Stored data
/-- ★★★ **dag-n06-d's `hsymD` AT `𝔯 := resYOfRecordPK`, threshold numerics folded** (member-law shape over `bg9YP … SU(N)`; `hKa : K_pl(a)·L⁴ < α₀′` at
`x.toKIdx` as in `OpsYRecordV11Thresh`). [cite: Balaban1985BackgroundPropagators, (3.122) p.420, (3.128) p.421, (3.134) p.422, (3.153) p.426, (3.35) p.396] [cite: Balaban1985Averaging, Prop. 2 p.26, (15) p.19] -/
theorem lettersYOfRecordV11K_symmDG₁GG_PK_SU_threshK (x : MemberY θ.d₆ θ.ℓ₆ θ.hd' θ.hL' θ.b₀ θ.b₁ Mstar) {c₀ : ℝ} (hc : c₀ ≤ 10) {a α₀' : ℝ}
    (hα' : 0 < α₀') (hα3 : C0 (θ.d₆ + 1) * α₀' ≤ 1 / 3) (hα4 : 4 * α₀' ≤ c2' (θ.d₆ + 1) (θ.ℓ₆ + 1))
    (hexp : Real.exp (4 * (800 * (((θ.d₆ + 1 : ℕ) : ℝ) + 1) ^ 2 * (((θ.d₆ + 1 : ℕ) : ℝ) + 4)) * α₀') < 2)
    (hKa : Kpl x.toKIdx a * (kGeo x.toKIdx).L ^ 4 < α₀') :
    ∀ α₀ : ℝ, 0 < α₀ → (geo9Y x).M * α₀ ≤ a → ∀ U : CfgY (Matrix (Fin N) (Fin N) ℂ) x.toKIdx,
      (bg9YP (Matrix (Fin N) (Fin N) ℂ) (specialUnitaryUnits (Fin N)) x).Reg335 c₀ α₀ U →
        IsSymmTr (fun _ => (1 : ℝ)) ((lettersYOfRecordV11K N θ Mstar (resYOfRecordPK N θ Mstar) x).GD U) ∧
          IsSymmTr (fun _ => (1 : ℝ)) ((lettersYOfRecordV11K N θ Mstar (resYOfRecordPK N θ Mstar) x).G₁ U) ∧
            IsSymmTr (fun _ => (1 : ℝ)) ((lettersYOfRecordV11K N θ Mstar (resYOfRecordPK N θ Mstar) x).GG U) :=
  fun _ hα₀ hMa _ hreg =>
    lettersYOfRecordV11K_symmDG₁GG_PK_SU_of_regQY N θ Mstar hc x (kGeo_M_mul_nonneg x.toKIdx hα₀.le) hα' hα3 hα4 hexp
      (Kpl_mul_L4_lt_of_thresh x.toKIdx hKa hα₀.le hMa) (regQY_of_reg335YP x hreg)

/-- ★★★ the knit certificate's unit `(Q G₁ Q†)(U)` row from (3.138) at `𝔯 := resYOfRecordPK`, threshold numerics folded
(`OpsYRecordV11Reg335.lettersYOfRecordV11K_isUnit_QGQOfQY_G₁_of_regQY` at `G := SU(N)`).
[cite: Balaban1985BackgroundPropagators, (3.132) p.422, (3.138) p.423, p.420 («ω = (QGQ*)⁻¹B»), (3.35) p.396] [cite: Balaban1985Averaging, (139)–(147) pp.39–40] -/
theorem lettersYOfRecordV11K_isUnit_QGQOfQY_G₁_PK_SU_threshK (x : MemberY θ.d₆ θ.ℓ₆ θ.hd' θ.hL' θ.b₀ θ.b₁ Mstar) {c₀ : ℝ} (hc : c₀ ≤ 10) {a α₀' : ℝ}
    (hα' : 0 < α₀') (hαQ : α₀' ≤ alphaQ (θ.d₆ + 1) (θ.ℓ₆ + 1)) (hKa : Kpl x.toKIdx a * (kGeo x.toKIdx).L ^ 4 < α₀')
    (hsmall : kCol (θ.d₆ + 1) (θ.ℓ₆ + 1) * α₀' < 1) :
    ∀ α₀ : ℝ, 0 < α₀ → (geo9Y x).M * α₀ ≤ a → ∀ U : CfgY (Matrix (Fin N) (Fin N) ℂ) x.toKIdx,
      (bg9YP (Matrix (Fin N) (Fin N) ℂ) (specialUnitaryUnits (Fin N)) x).Reg335 c₀ α₀ U →
        PosDefTr (fun _ => (1 : ℝ)) (deltaOneQY x.toKIdx (qKnitOfRecord N θ x.toKIdx) (qsKnitOfRecord N θ x.toKIdx) (parKnitY x.toKIdx)
          (GpPhysY x.toKIdx (parKnitY x.toKIdx)) (resYOfRecordPK N θ Mstar x).Δ2 U) →
        IsUnit (QGQOfQY x.toKIdx (qKnitOfRecord N θ x.toKIdx) (qsKnitOfRecord N θ x.toKIdx)
          (lettersYOfRecordV11K N θ Mstar (resYOfRecordPK N θ Mstar) x).G₁ U) :=
  fun _ hα₀ hMa _ hreg hΔ1 =>
    lettersYOfRecordV11K_isUnit_QGQOfQY_G₁_of_regQY N θ Mstar (resYOfRecordPK N θ Mstar) unitBddY_specialUnitaryUnits
      specialUnitaryUnits_le_unitaryUnits hc x (kGeo_M_mul_nonneg x.toKIdx hα₀.le) hα' hαQ (Kpl_mul_L4_lt_of_thresh x.toKIdx hKa hα₀.le hMa) hsmall
      (regQY_of_reg335YP x hreg) hΔ1

end KnitRegimeRecord

end Literature.MathematicalPhysics.QuantumFieldTheory.Balaban1983to89.Node00

end
import Literature.Geometry.Lorentzian.CoordRoundDefectEvolution
import Literature.Geometry.Riemannian.CurvatureDerivativeNormSq
import Literature.Geometry.Riemannian.RicciFlowScalarCurvatureEvolution
import Literature.Geometry.Riemannian.CurvatureNormSq
import Literature.Geometry.Riemannian.RicciFlowScalarMaximumPrinciple
import Literature.Geometry.Riemannian.ShiDerivativeMaxPrinciple
import Literature.Geometry.Riemannian.RicciFlowShiEstimates
import Mathlib.Analysis.SpecialFunctions.Pow.Real
import Mathlib.Analysis.SpecialFunctions.Sqrt
import Mathlib.Topology.Order.DenselyOrdered
import Literature.Geometry.Riemannian.CurvatureFamilyRegularity
import Literature.Geometry.Riemannian.HamiltonPinchedFlowRoundnessRate
import HarnessLib

/-!
# Hamilton's pinched Ricci flow in dimension four, III: the round defect and the decay of all curvature derivatives (re-homed proofs)

**Hamilton's convergence criterion (Hamilton 1986, §5, 5.2) in dimension four — file 3 of 4 of the EXACT discharge of
`Literature.Geometry.Riemannian.hamilton_convergenceCriterion_four`.**  Contents: the evolution inequality of the round defect
(Hamilton 1982, §17, Lemma 17.5; Topping 2006, Prop. 2.5.4); the Bernstein–Shi window lemma (Hamilton 1982, §13; Topping 2006,
Thm. 3.1.1 [Topping2006]); decay of `|∇Rm|²` for a roundening Type-I flow (Hamilton 1982, §17, Thm. 17.6, `k = 1`), the induction
step for the higher derivatives and the decay of all `|∇ᵏRm|²` (Thm. 17.6) [Hamilton1982].
RE-HOMED into `Literature/` by the Hodge foundations lane (`lit-hodgefound`, seat p20, generation 40): verbatim
DECLARATION-LEVEL ports (the declarations needed, in dependency order; each Part is one Summits module with a neutralised
module docstring) of the theorem-only cone below `Summits/SmoothPoincare4/SmoothPoincare4/Theorems/EntropyRungChangGurskyYangFlowLeafClosed.lean`
(33 modules `EntropyRungMargerinRailsDefs`, `EntropyRungChangGurskyYang{StubInitialFit,StubMaximalFlow,StubInvariantPinching,
StubGradientEstimates*,StubRoundnessRate*,StubCurvatureRatio*,StubLimitRound,StubScaledShi,StubSmoothRoundLimit*,OfBlowupLimit,FlowLeafClosed}`;
139 declarations in four files `HamiltonPinchedFlowGradientEstimates` → `HamiltonPinchedFlowRoundnessRate` →
`HamiltonPinchedFlowCurvatureDecay` → `HamiltonConvergenceCriterionHolds`), namespace
`Summit.SmoothPoincare4.SmoothPoincare4.Theorems.MargerinRails` re-rooted as `Literature.Geometry.Riemannian.HamiltonPinchedFlow`
(the in-tree `stub_…`/`helper_…` theorem names are kept so that twins have the same short names; they are proved theorems).
Built on the tree's Literature Ricci-flow layer (`Literature/Geometry/Riemannian/RicciFlow*`, `CurvatureNormSq`,
`CurvatureDerivativeNormSq`, `RicciFlowShiEstimates`, `ShiDerivativeMaxPrinciple`, `RicciFlowScalarMaximumPrinciple`,
`RicciFlowMaximal(Proofs)`, `RicciFlowShortTimeProofs`, `RicciFlowMetricLimit`, `RicciFlowSmoothExtension`, `HamiltonCurvatureODE`,
`HamiltonCurvatureRatio`, `PinchingEstimatesConstraints`, `ChangGurskyYang{Proofs,Regularity,WeylBudget}`, `BonnetMyers`, …) and
`Literature/Geometry/Lorentzian/` (coordinate curvature calculus).  Imports Mathlib/Literature only; no new named fact (D-0026);
every declaration carries the citation of the printed statement it formalises or serves.  The Summits originals stay in place
(transitional duplication).  WHAT THIS IS NOT: nothing here bears on the smooth Poincaré conjecture in dimension four or on any
summit statement; it is Hamilton's 1982/1986 Ricci-flow analysis on a closed 4-manifold in the tree's vocabulary
(`PseudoRiemannianMetric`, `CovariantDerivative`, `IsRicciFlow` with explicit Levi-Civita witnesses).
-/

noncomputable section
import Literature.NumberTheory.Automorphic.AutomorphicRepGKComplexW
import Literature.NumberTheory.Automorphic.TwistedQuotientConeClass
import Literature.NumberTheory.Automorphic.ResGLnHermitianConeOpen
import Literature.NumberTheory.Automorphic.CentralDerivativesTranslationGL
import Literature.NumberTheory.Automorphic.HumbertFormsGoodCover
import Literature.NumberTheory.Automorphic.AutomorphicRepsGLCuspFormsSquareIntegrable
import Literature.NumberTheory.Automorphic.ResGLnCohomology
import Literature.NumberTheory.Automorphic.GL2CCoeffRepComplex
import HarnessLib

/-!
# The Borel–Wallach dictionary in the cone model: the `E_λ(ℂ)`-valued differential form of a
# `(𝔤, K_∞)`-cochain with values in cusp functions (definitions and the algebraic identities)

Topic `NumberTheory/Automorphic`; namespace `Literature.NumberTheory.Automorphic.ConeDictionary`.
Definitions with bodies and theorems (no named fact, no `sorry`).

Let `π = W / W'` be an automorphic representation of `GL_n(𝔸_K)` (Borel–Jacquet model, `W` a space of
automorphic FUNCTIONS), `E = E_λ(ℂ) ⊗ ε_S` the archimedean coefficient representation
`ResGLnCohomology.archCoeffRepSign n K S λ` of `G_∞ = GL_n(K_∞)` and
`η : ∧^q 𝔤 →ₗ[ℝ] W ⊗ E` a `q`-cochain (an element of the `(𝔤, K_∞)`-complex
`gkComplexLamSign`, `AutomorphicRepGKComplexW`).  Following [cite: BorelWallach2000, VII 2.2–2.5] we
attach to `η` and a finite-adelic point `c ∈ GL_n(𝔸_K^∞)`:

* `leftForm η c m` — the `E`-valued alternating `q`-form `Y ↦ E(m) · η(Y)(m, c)` on
  `M_n(K_∞)` (the values of `η` EVALUATED at the adelic point `(m, c)` and twisted by `E(m)`), for a
  matrix `m` read in `G_∞` (`GLn.archOfMatrix`, junk off the invertible matrices), made continuous by
  finite-dimensionality;
* `leftTrivForm η c m = leftForm η c m ∘ ∧^q(m⁻¹ ·)` — the LEFT-TRIVIALISED form
  `ω̃(m)(Y₁, …) = E(m) η(m⁻¹Y₁, …)(m, c)` (`Ring.inverse`), the shape differentiated by the
  Maurer–Cartan identity (`stub_extDeriv_leftTrivialised` of the line `Sketch`);
* `coneForm η c H` — **the form on the hermitian cone**: `ω_c(H)(v₁, …) = ω̃(g)(½ v₁ g⁻ᴴ, …)` for
  ANY invertible `g` with `g gᴴ = H` (a fixed global choice `sec H`; `halfRight g : v ↦ ½ v g⁻ᴴ` is
  a right inverse of the differential `Y ↦ Y gᴴ + g Yᴴ` of `p : g ↦ g gᴴ` at `g`).

THIS FILE proves the ALGEBRAIC identities of the dictionary (no derivative is taken):

* `apply_eq_zero_of_skew` — a cochain of the `(𝔤, K_∞)`-complex vanishes when one argument is
  skew-hermitian (`𝔨`-relativity); `twistedEval_mul_inclusion` — and its twisted evaluation is
  invariant under `(g, X) ↦ (g k, Ad(k⁻¹) X)`, `k ∈ K_∞` (`K_∞`-fixedness);
* `leftFormAlg_update_add_skew` — `leftForm` only sees the hermitian parts of its arguments;
* `leftFormAlg_mul_inclusion` — `E(g k) η(k⁻¹ Y k)(g k, c) = E(g) η(Y)(g, c)`.

The pullback identity `p^* ω = ω̃`, the independence of the section, equivariance, right invariance,
the Hecke eigen-property and the analytic half (smoothness, `dω = 0` from `dη = 0`) follow in the
sequel files of the line.

All archimedean objects are typed through THE DATUM `𝒟 = AutomorphyDatum.gl n K hcpt` (`𝒟.arch` is
`archGroupGL n K` definitionally): `σS`, `σ𝔤S` are the coefficient representation and its differential
re-typed once over `𝒟.arch`, so that no statement mixes the two spellings.

## References

* A. Borel, N. Wallach, *Continuous cohomology, discrete subgroups, and representations of reductive
  groups*, 2nd ed. (2000), I §5.1, VII 2.2–2.5. [BorelWallach2000]
* A. Borel, H. Jacquet, Corvallis (1979), §4.1–4.6. [BorelJacquet1979]
-/

noncomputable section

namespace Literature.NumberTheory.Automorphic

open scoped TensorProduct MatrixGroups Classical _root_.Matrix _root_.Matrix.Norms.Operator
open _root_.NumberField _root_.NumberField.mixedEmbedding RealMatrixGroup

-- Mathlib idiom (as in `GKModules`): commutator bracket on `Module.End` / matrix algebras
attribute [local instance 100] LieRing.ofAssociativeRing

namespace ConeDictionary

variable {n : ℕ} {K : Type} [Field K] [NumberField K] {hcpt : isCompact_glFiniteIntegralLevel n K}
  (π : AutomorphicRepData (AutomorphyDatum.gl n K hcpt))
  (S : Finset {w : InfinitePlace K // w.IsReal}) (lam : (K →+* ℂ) → Fin n → ℤ) {q : ℕ}

/-! ### The coefficient representation over the datum, the carrier of the complex -/

section Coeff

variable (hcpt)

set_option maxHeartbeats 800000 in
-- one-time re-typing of `archCoeffRepSign` over `𝒟.arch = archGroupGL n K` (definitional)
/-- `E_λ(ℂ) ⊗ ε_S` as a representation of the archimedean group OF THE DATUM (definitionally
`ResGLnCohomology.archCoeffRepSign n K S λ`). [cite: Clozel1990, Lemme 3.14] -/
abbrev σS : Representation ℂ (AutomorphyDatum.gl n K hcpt).arch.carrier (ResGLnCohomology.CoeffModule ℂ n K lam) :=
  ResGLnCohomology.archCoeffRepSign n K S lam

set_option maxHeartbeats 800000 in
-- one-time re-typing of `archCoeffLie` over `𝒟.arch.lie` (definitional)
/-- The Leibniz differential of `E_λ(ℂ)` over the Lie algebra OF THE DATUM (definitionally
`ResGLnCohomology.archCoeffLie n K λ`). [cite: BorelWallach2000, 0 §2.3] -/
abbrev σ𝔤S : (AutomorphyDatum.gl n K hcpt).arch.lie →ₗ⁅ℝ⁆ Module.End ℂ (ResGLnCohomology.CoeffModule ℂ n K lam) :=
  ResGLnCohomology.archCoeffLie n K lam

◆ Task to carry out ◆
Will you return exactly the lines above from the one with "named fact (D-0026);" down to the one with "the algebraic identities)", counting both as part of the range?

◆ Exercise result ◆
`Literature/Geometry/Lorentzian/` (coordinate curvature calculus).  Imports Mathlib/Literature only; no new named fact (D-0026);
every declaration carries the citation of the printed statement it formalises or serves.  The Summits originals stay in place
(transitional duplication).  WHAT THIS IS NOT: nothing here bears on the smooth Poincaré conjecture in dimension four or on any
summit statement; it is Hamilton's 1982/1986 Ricci-flow analysis on a closed 4-manifold in the tree's vocabulary
(`PseudoRiemannianMetric`, `CovariantDerivative`, `IsRicciFlow` with explicit Levi-Civita witnesses).
-/

noncomputable section
import Literature.NumberTheory.Automorphic.AutomorphicRepGKComplexW
import Literature.NumberTheory.Automorphic.TwistedQuotientConeClass
import Literature.NumberTheory.Automorphic.ResGLnHermitianConeOpen
import Literature.NumberTheory.Automorphic.CentralDerivativesTranslationGL
import Literature.NumberTheory.Automorphic.HumbertFormsGoodCover
import Literature.NumberTheory.Automorphic.AutomorphicRepsGLCuspFormsSquareIntegrable
import Literature.NumberTheory.Automorphic.ResGLnCohomology
import Literature.NumberTheory.Automorphic.GL2CCoeffRepComplex
import HarnessLib

/-!
# The Borel–Wallach dictionary in the cone model: the `E_λ(ℂ)`-valued differential form of a
# `(𝔤, K_∞)`-cochain with values in cusp functions (definitions and the algebraic identities)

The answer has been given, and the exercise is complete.